Dallas Cowboys fans have finally snapped.

Call it a hunch, but it seems like one of the cockiest fan bases in the NFL has hit rock bottom. It’s beyond anger. It’s worse — ambivalence.

Many can no longer rouse themselves to believe that this is the year the team overcomes owner Jerry Jones’ faults to make a Super Bowl run. A string of exhausting contract battles, an overpaid quarterback, a lackluster head coach hire and the trading of the team’s best player mean even the diehards now see the dents and smudges on the blue star.

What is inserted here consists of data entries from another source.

omit [DecidableEq κ] in
/-- **`αθ` for the Hessian-entry vectors `g^{pq}_w = Σ_u|A_{uw}|K3_{pqu}`** anchored at `p` from the intrinsic letter
`Σ_u K3_{pqu}e^{c·d(p p,p u)} ≤ k3eϑ`. [folklore] -/
theorem third_profile_letter (hc : 0 ≤ c) (hK30 : ∀ x y u, 0 ≤ K3 x y u)
    (hK3ϑ : ∀ x y, ∑ u, K3 x y u * Real.exp (c * dist (p x) (p u)) ≤ k3eϑ) (hα0 : 0 ≤ αrσ)
    (hA : ∀ u, ∑ w, |A u w| * Real.exp (c * dist (p u) (q w)) ≤ αrσ) (x y : ι) :
    ∑ w, (∑ u, |A u w| * K3 x y u) * Real.exp (c * dist (p x) (q w)) ≤ k3eϑ * αrσ :=
  profile_weighted_rowsum_le hc (hK30 x y) (hK3ϑ x y) hα0 hA

omit [DecidableEq κ] in
/-- **`αθ` for the third-entry vectors `Σ_u|A_{uw}|K4_{pqou}`** anchored at `p`. [folklore] -/
theorem fourth_profile_letter (hc : 0 ≤ c) (hK40 : ∀ x y z u, 0 ≤ K4 x y z u)
    (hK4ϑ : ∀ x y z, ∑ u, K4 x y z u * Real.exp (c * dist (p x) (p u)) ≤ k4eϑ) (hα0 : 0 ≤ αrσ)
    (hA : ∀ u, ∑ w, |A u w| * Real.exp (c * dist (p u) (q w)) ≤ αrσ) (x y z : ι) :
    ∑ w, (∑ u, |A u w| * K4 x y z u) * Real.exp (c * dist (p x) (q w)) ≤ k4eϑ * αrσ :=
  profile_weighted_rowsum_le hc (hK40 x y z) (hK4ϑ x y z) hα0 hA

end Instances

/-! ## §3. A finite-range majorant has the intrinsic weighted letters ((476)'s case is contained) -/

section FiniteRange

variable {p : ι → X} {c R' hr hc : ℝ} {Hk : ι → ι → ℝ}

omit [Fintype κ] [DecidableEq κ] in
/-- **Rows**: `Hk_{vu} ≠ 0 ⟹ d(p v,p u) ≤ R′` and `Σ_u Hk_{vu} ≤ hr` give `Σ_u Hk_{vu}e^{c·d(p v,p u)} ≤ e^{cR′}·hr`. [folklore] -/
theorem weighted_rowsum_of_finite_range (hμ : 0 ≤ c) (hHk0 : ∀ v u, 0 ≤ Hk v u) (hhr : ∀ v, ∑ u, Hk v u ≤ hr)
    (hHkR : ∀ v u, Hk v u = 0 ∨ dist (p v) (p u) ≤ R') (v : ι) :
    ∑ u, Hk v u * Real.exp (c * dist (p v) (p u)) ≤ Real.exp (c * R') * hr := by
  refine (Finset.sum_le_sum fun u _ => weight_le_of_support (hHk0 v u) hμ (hHkR v u)).trans ?_
  rw [← Finset.sum_mul, mul_comm]
  exact mul_le_mul_of_nonneg_left (hhr v) (Real.exp_pos _).le

omit [Fintype κ] [DecidableEq κ] in
/-- **Columns**: likewise `Σ_v Hk_{vu}e^{c·d(p v,p u)} ≤ e^{cR′}·hc`. [folklore] -/
theorem weighted_colsum_of_finite_range (hμ : 0 ≤ c) (hHk0 : ∀ v u, 0 ≤ Hk v u) (hhc : ∀ u, ∑ v, Hk v u ≤ hc)
    (hHkR : ∀ v u, Hk v u = 0 ∨ dist (p v) (p u) ≤ R') (u : ι) :
    ∑ v, Hk v u * Real.exp (c * dist (p v) (p u)) ≤ Real.exp (c * R') * hc := by
  refine (Finset.sum_le_sum fun v _ => weight_le_of_support (hHk0 v u) hμ (hHkR v u)).trans ?_
  rw [← Finset.sum_mul, mul_comm]
  exact mul_le_mul_of_nonneg_left (hhc u) (Real.exp_pos _).le

end FiniteRange

/-! ## §4. Toy -/

/-- Toy (§1's transport in numbers): a profile letter `2` and a factor letter `3` give `2·3 = 6`. -/
example : (2 : ℝ) * 3 = 6 := by norm_num

end Summit.QuantumFields.BalabanUV.T4Continuum.NE7b.SupWeightedProfileLetters

end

Giving away linebacker Micah Parsons, one of the best pass rushers in the league, for a veteran and a couple first-round draft picks was bad enough. But sending him to the rival Green Bay Packers, the team that throttled the Cowboys in their last playoff appearance? A threshold has been crossed.

Jan 16, 2022; Arlington, Texas, USA; Dallas Cowboys owner Jerry Jones meets with outside linebacker Micah Parsons (11) prior to the NFC Wild Card playoff football game against the San Francisco 49ers at AT&T Stadium. Mandatory Credit: Kevin Jairaj-USA TODAY Sports
Dallas Cowboys owner Jerry Jones meets with linebacker Micah Parsons prior to the NFC wild-card playoff game against the San Francisco 49ers on Jan. 16, 2022, at AT&T Stadium in Arlington, Texas. Kevin Jairaj USA TODAY Sports

It’s the stuff of the Cleveland Browns, not “America’s Team.”

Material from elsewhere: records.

import Summits.BirchSwinnertonDyer.BirchSwinnertonDyer.Theorems.KolyvaginDepthDoorDepthTableKuriharaExactSides
import Summits.BirchSwinnertonDyer.BirchSwinnertonDyer.Theorems.KolyvaginDepthDoorDepthTableKuriharaSplit
import Summits.BirchSwinnertonDyer.BirchSwinnertonDyer.Theorems.KolyvaginDepthDoorDepthTableKuriharaESideFive2
import Summits.BirchSwinnertonDyer.BirchSwinnertonDyer.Theorems.KolyvaginDepthDoorDepthTableRankTwo916c1TwistBSDQuotient
import Summits.BirchSwinnertonDyer.BirchSwinnertonDyer.Theorems.KolyvaginDepthDoorDepthTableRow916c1RankDischarged
import HarnessLib

/-!
# Route `KolyvaginDepthDoor`, crux `KolyvaginDepthSupplyKN` (stmt-BirchSwinnertonDyer-22820) —
# DEPTH TABLE v19, ROW `916c1` @ `(5, d_K = −111)` (SPLIT CELL): the SOCKET for the fleet's twist record and the EXACT
# depth-one reading in Kurihara currency (twist model `T₀ = [0, 0, 0, -49284, -1367631]` = `916c1^{(−111)}`, conductor `11286036`)

Helper file of the lead prover of line `levelone` (kdd-p1 g23; `--supports stmt-BirchSwinnertonDyer-22820
--as helper`); it closes nothing and BSD is NOT proved by it. First socket on the SPLIT (Castella–Sano) cell: `916c1`
(`N = 916 = 2²·229`) is off W. Zhang's ♠ cell (one multiplicative prime), so the row mechanism is v17's split twin
`cruxBody_of_kuriharaClaims_split` (Castella–Sano 2026 Thm. 3, Zanarella 2019 Prop. 2.18, Howard–Zanarella BY NAME; `d_K` odd,
`p = 5` SPLIT in `K = ℚ(√−111)` as `(−111/5) = 1`).

The E-side of this row is in the tree (g21: `C916c1.sha_inf_torsionBy_five_eq_bot_of_kuriharaClaim` — `Ш(916c1)[5] = 0` from the
record `cert_916c1` @ `(5, 11·31)`, claim `hδE`); every side condition of `E = 916c1` and of the minimal twist model `T₀` at
`p = 5` is a kernel theorem of the lineage (`goodOrdinary_5`, `hasSurjectiveModNGaloisRep_pow_5`, `nonAnomalous_5`,
`kodairaNeron_of_five_le`, `heegner_neg111`, `Rank2Observatory.C916c1.mordellWeilRank_eq_two`; `minTwist111_isElliptic/
_isGloballyMinimal/_smul_eq/_card_5/_kodairaNeron_5`). What is OWED is one datum on `T₀`:

* `minTwist111_nonAnomalous_5` — `a_5(T₀) = −3 ≢ 1 (mod 5)` (kernel: `#T̃₀(𝔽_5) = 9`).
* `cruxBody_of_twistKuriharaClaim_5_neg111` — **THE SOCKET**: for every `K` with `d_K = −111`, IF some cyclic Kolyvagin level `m`
  of `(T₀, 5)` with `ν(m) ≤ 2` carries a unit mod-`5` Kurihara number (the CLAIM of a future tree record `cert_<T₀>` at `(5, m)`,
  hypothesis `hδT`), THEN the clause of `KolyvaginDepthSupplyKN` holds at `W = 916c1` verbatim — v17's
  `cruxBody_of_kuriharaClaims_split` with every other input discharged (E-side claim `hδE` of the existing record; Kim Thm. 1.11,
  modularity, Mazur Cor. 4.1, Castella–Sano Thm. 3, Zanarella 2.18, Howard–Zanarella BY NAME).
* `kolyvaginPrime_iff_twistKuriharaBit_5_neg111` — **THE EXACT DEPTH-ONE READING**: granted the E-side claim `hδE`, «∃ frame,
  Kolyvagin PRIME `ℓ`, datum with `c_1(ℓ) ≠ 0`» ⟺ «for every admissible datum of `T₀`, some cyclic Kolyvagin level of `(T₀, 5)` of
  depth `≤ 1` carries a unit mod-`5` Kurihara number» — g15's `exactRow_5_neg111_rankFree` ∘ v18's
  `natCard_selmerGroup_quadraticTwist_le_iff_kuriharaBit`. The fleet's datum for this row is therefore EXACTLY one residue
  `δ̃_ℓ(T₀) mod 5` at a cyclic Kolyvagin prime `ℓ` of `(T₀, 5)` (`ℓ ∤ 5·11286036`, `ℓ ≡ 1 (mod 5)`, `a_ℓ(T₀) ≡ 2 (mod 5)`,
  `25 ∤ #T̃₀(𝔽_ℓ)`; CLOSING-DATA-v18 §2b candidates `311★, 331★, 821★`).

CONDITIONAL on the named facts displayed and on the record claims; per curve; nothing class-wide; BSD is NOT proved by any of this.

References: [Sakamoto2022pSelmer] Thm. 1.2, Thm. 1.5; [Kim2022StructureSelmer] Thm. 1.11, §1.2.2; [CastellaSano2026] Thm. 3;
[Zanarella2019] Prop. 2.18; [Howard2004] Lemma 1.6.4; [GrossLMS1991] Prop. 3.7 (2); [Mazur1978] Cor. 4.1;
[CremonaAlgorithms1997] Table 1 (916c1); [SilvermanAEC2009] VII.3.1, X.4.2, X.5 Cor. 5.4.
-/

set_option linter.dupNamespace false

noncomputable section

open scoped Classical NumberField

namespace Summit.BirchSwinnertonDyer.BirchSwinnertonDyer.Theorems.KolyvaginDepthDoor

open Literature.NumberTheory.EllipticCurves Literature.NumberTheory.EllipticCurves.ModularForms
  WeierstrassCurve NumberField IsDedekindDomain
open Summit.BirchSwinnertonDyer.BirchSwinnertonDyer.Theorems
open Summit.BirchSwinnertonDyer.BirchSwinnertonDyer.Rank2Observatory
open Summit.BirchSwinnertonDyer.BirchSwinnertonDyer.Rank1Residual (IntModel.frobeniusTrace_eq)

/-- An ODD prime `p` splits in a quadratic field of discriminant `D` when the Jacobi symbol `(D/p) = 1` (decomposition law
in quadratic fields, via `satisfiesHeegnerHypothesis_iff_kronecker` at the prime level `p`). [cite: Cox2013, Prop. 5.16 and Cor. 5.17] -/
theorem satisfiesHeegnerHypothesis_prime_of_jacobiSym (K : Type) [Field K] [NumberField K]
    (h2 : Module.finrank ℚ K = 2) {D : ℤ} (hD : NumberField.discr K = D) (p : ℕ) (hp : p.Prime) (hp2 : p ≠ 2)
    (hj : jacobiSym D p = 1) : SatisfiesHeegnerHypothesis p K := by
  rw [satisfiesHeegnerHypothesis_iff_kronecker p K h2, hD]
  intro q hq hqp
  obtain rfl : q = p := (Nat.prime_dvd_prime_iff_eq hq hp).mp hqp
  exact ⟨fun h ↦ absurd h hp2, fun _ ↦ hj⟩

namespace C916c1

/-- **`5` is non-anomalous for the twist model `T₀ = [0, 0, 0, -49284, -1367631]`**: `#T̃₀(𝔽_5) = 9`, `a_5(T₀) = −3`,
`5 ∤ a_5(T₀) − 1` (Sakamoto's hypothesis (c) / Kim's (iii) for `T₀`). [cite: SilvermanAEC2009, VII.3 Prop. 3.1] -/
theorem minTwist111_nonAnomalous_5 :
    haveI := minTwist111_isGloballyMinimal; haveI := Fact.mk (by norm_num : Nat.Prime 5);
    ¬ ((5 : ℕ) : ℤ) ∣ ((⟨0, 0, 0, -49284, -1367631⟩ : WeierstrassCurve ℤ).map (Int.castRingHom ℚ)).frobeniusTrace 5 - 1 := by
  haveI := minTwist111_isElliptic
  haveI := minTwist111_isGloballyMinimal
  haveI := Fact.mk (by norm_num : Nat.Prime 5)
  rw [IntModel.frobeniusTrace_eq minTwist111_intModel minTwist111_card_5]
  decide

Fans have yet to play the one card that might make a difference: money.

Filling the stadium, buying Dallas Cowboys merchandise, patronizing Jones’ advertisers, even watching on TV — as long as fans stay on Captain Jerry’s rickety ship, he’ll keep crashing it into the shoal rather than surrender the conn.

Oct 27, 2024; Santa Clara, California, USA; A Dallas Cowboys fan holds a sign reading “fire the GM” during the second quarter against the San Francisco 49ers at Levi’s Stadium. Mandatory Credit: Kelley L Cox-Imagn Images
Oct 27, 2024; Santa Clara, California, USA; A Dallas Cowboys fan holds a sign reading “fire the GM” during the second quarter against the San Francisco 49ers at Levi’s Stadium. Mandatory Credit: Kelley L Cox-Imagn Images Kelley L Cox Kelley L Cox-Imagn Images

It’s a big ask, of course, to give up something you love, a ritual that you’ve shared with family, one of the few connections we still have with our neighbors and even strangers. The NFL is our last nationwide bond as we fragment into tiny audiences, huddled in our homes watching a streaming program that three-quarters of the rest of the country probably hasn’t even heard of.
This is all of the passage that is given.